Return the names of terms used in the formula of model.

This is a convenience method for termnames(formula(model)), which returns a two-tuple of termnames applied to the left and right hand sides of the formula.

For RegressionModels with only continuous predictors, this is the same as (responsename(model), coefnames(model)) and coefnames(formula(model)).

For models with categorical predictors, the returned names reflect the variable name and not the coefficients resulting from the choice of contrast coding.

See also coefnames.

termnames(t::FormulaTerm)

Return a two-tuple of termnames applied to the left and right hand sides of the formula.

julia> termnames(@formula(y ~ 1 + x * y + (1+x|g)))
("y", ["1", "x", "y", "x & y", "(1 + x) | g"])

Similarly, formulae with an implicit intercept will not have a "1" in their variable names, because the implicit intercept does not exist until apply_schema is called (and may not exist for certain model contexts).

julia> termnames(@formula(y ~ x * y + (1+x|g)))
("y", ["x", "y", "x & y", "(1 + x) | g"])

termnames(term::AbstractTerm)

Return the name of the statistical variable associated with a term.

Return value is either a String, an iterable of Strings or the empty vector if there is no associated variable (e.g. termnames(InterceptTerm{false}())).

gvif(m::RegressionModel; scale=false)

Compute the generalized variance inflation factor (GVIF).

If scale=true, then each GVIF is scaled by the degrees of freedom for (number of coefficients associated with) the predictor: $GVIF^(1 / (2*df))$.

The GVIF measures the increase in the variance of a (group of) parameter's estimate in a model with multiple parameters relative to the variance of a parameter's estimate in a model containing only that parameter.
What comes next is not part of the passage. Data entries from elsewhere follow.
/-!
# U5-L3-concrete on the CUT set — `κ₅,t(c_x, c_y; tiltU)` over `μ_{D′}` for a GENERAL measurable `D′ ⊆ smallField H s`, sup bound `B` a HYPOTHESIS
# (planner ym-idea-2 g18's request 2026-08-30T00:01:53Z, `Cruxes/BoxWindowHighSU2213/ASSEMBLY-U5.md` §3 (D′)/(E′); LINE-20 U5 ⟨stmt-QuantumFields-24336⟩)

Width seat `ym-line-sfw-p2-w5` (prover-ym-line-sfw-p2-w5-g24-0).  ASSEMBLY-U5 runs the third-order tilt expansion on the CUT small field
`D′ = smallField H s ∩ {|cubicVertex| < …}` (lift L4), where `sup_{D′}|tiltU| ≤ B` (w4's ✓`…TiltSupBoundsCubicCut`, `B = 2`) replaces S5's window constraint (a);
so the `μ_D`-chain ✓`Tilt.abs_tiltCum5_muD_le` → ✓`abs_tiltCum5_muD_tiltU_le` → ✓`abs_tiltCum5_muD_le_of_sizes` (fcl-p3 g26) is re-run here for
`μ_{D′} := (volume.restrict D′).withDensity (ofReal ∘ gaussWeight β H)` in fcl-p3 g27's ✓`…RestrictionSetMoments/Slots` letters (`1_{D′} = D′.indicator 1`,
norm transfer ✓`GaussRestrict.tiltExp_muSet_le_gaussAvg`), with the `B`-dependence EXPLICIT (`e^{4B}`):

* ★ `Tilt.abs_tiltCum5_muSet_le` — κ₅ over `μ_{D′}` by the seven restricted Gaussian moments `E·E₀[1_{D′}·Y]/E₀[1_{D′}]`, `E = e^{2tB}`;
* ★ `GaussNormalForm.abs_tiltCum5_muSet_tiltU_le` — the same along the UNtruncated `tiltU β H` (a.e.-congruence on `μ_{D′}`);
* `GaussNormalForm.k5_prefactor_le` — `32·KP·K + 28·KP²K² + 12·K³·KP ≤ 112(√C_P + C_P)·Λ²` for `K = √(2Λ)`, `KP = √(2ΛC_P)`, `Λ ≥ 1`;
* ★★ `GaussNormalForm.abs_tiltCum5_muSet_le_of_sizes` — for `H ≥ 1`, `β ≥ 1`, `0 < s ≤ 1`, measurable `D′ ⊆ smallField H s`, `0 ≤ B`, `sup_{D′}|tiltU| ≤ B`,
  `E₀[1_{D′}] ≥ 1/2` and ANY bounds `E₀[1_{D′}(tiltU − b)^k] ≤ RU_k` (`k = 2,4,6`):
  `|κ₅,t| ≤ C·e^{4B}·[((1+log H)²/β² + s³/(β√β))·√RU₆ + (1+log H)²/β²·(√RU₂·√RU₄) + ((1+log H)²/β² + s³/(β√β))·(RU₂·√RU₂)]`
  (the plaquette slots are dominated through `1_{D′} ≤ 1_D` by fcl-p3's ✓`gaussAvg_sfInd_mul_chartPlaqCost_sub_mean_pow_le`).
The `U`-slots over `D′` are discharged in the sequel `…TiltCum5SizesMuSetU` (monotone transfer of ✓`gaussAvg_sfInd_mul_tiltU_sub_pow_two_four_six_le`).

Tree only; no definitions; standard axioms.  HONEST LABEL: U5 prep, helper-grade; U5 ⟨24336⟩ UNSTAFFED/OPEN, ⟨24004⟩ OPEN; route AllWindowsColdBox DRAFT;
no crux, rung or summit is proved; **the Yang–Mills mass gap is NOT proved by this file; no summit is proved by a line.**
-/

set_option autoImplicit false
For continuous, numerical predictors, the GVIF is the same as the VIF, but for categorical predictors, the GVIF provides a single number for the entire group of contrast-coded coefficients associated with a categorical predictor.

See also vif.

References

Fox, J., & Monette, G. (1992). Generalized Collinearity Diagnostics. Journal of the American Statistical Association, 87(417), 178. doi:10.2307/2290467

partial_fitted(model::MixedModel,
               fe::AbstractVector{<:AbstractString},
               re::Dict{Symbol}=Dict(fn => fe for fn in fnames(model));
               mode=:include,
               type=:linpred)

Compute "partial" fitted values.

Partial fitted values are useful for computing partial residuals. They are the fitted values obtained by setting selected model terms to zero, while preserving the other values at their original estimates.

The fixed effects coefficients to use (fe) are specified as vector of strings. For specifying no coefficients, use the empty string vector String[].

The random effects re are specified as a dictionary, with the grouping variables as keys and the vector of group-level coefficients specified as vectors. For example, Dict(:subj => ["(Intercept)"]) specifies that (1|subj) should be kept. The default is to match the specified fixed effects for all grouping variables, but note that this will fail when the fixed effects specification is incompatible with any grouping variable.

The keyword argument mode specifies whether the fixed and random effects specifications are treated as coefficients to :include or :exclude.

For GeneralizedLinearMixedModel, the keyword argument type specifies whether the predictions should be returned on the scale of linear predictor (:linpred) or on the response scale (:response).

This functionality is similar to the remef package in R.

shrinkagenorm(m::MixedModel{T},
              θref::AbstractVector{T}=(isa(m, LinearMixedModel) ? 1e4 : 1) .*
                                      m.optsum.initial;
              uscale=false, p=2)

Returns a NamedTuple of Tables.jl-tables norm of the change from OLS estimates (across all relevant coefficients) to BLUPs from the mixed model.

p corresponds to the $L_p$ norms, i.e. $p=2$ is the Euclidean metric.

Each entry in the named tuple corresponds to a single grouping term.

shrinkagetables(m::MixedModel{T},
                θref::AbstractVector{T}=(isa(m, LinearMixedModel) ? 1e4 : 1) .*
                                        m.optsum.initial;
                uscale=false) where {T}

Returns a NamedTuple of Tables.jl-tables of the change from OLS estimates to BLUPs from the mixed model.

Each entry in the named tuple corresponds to a single grouping term.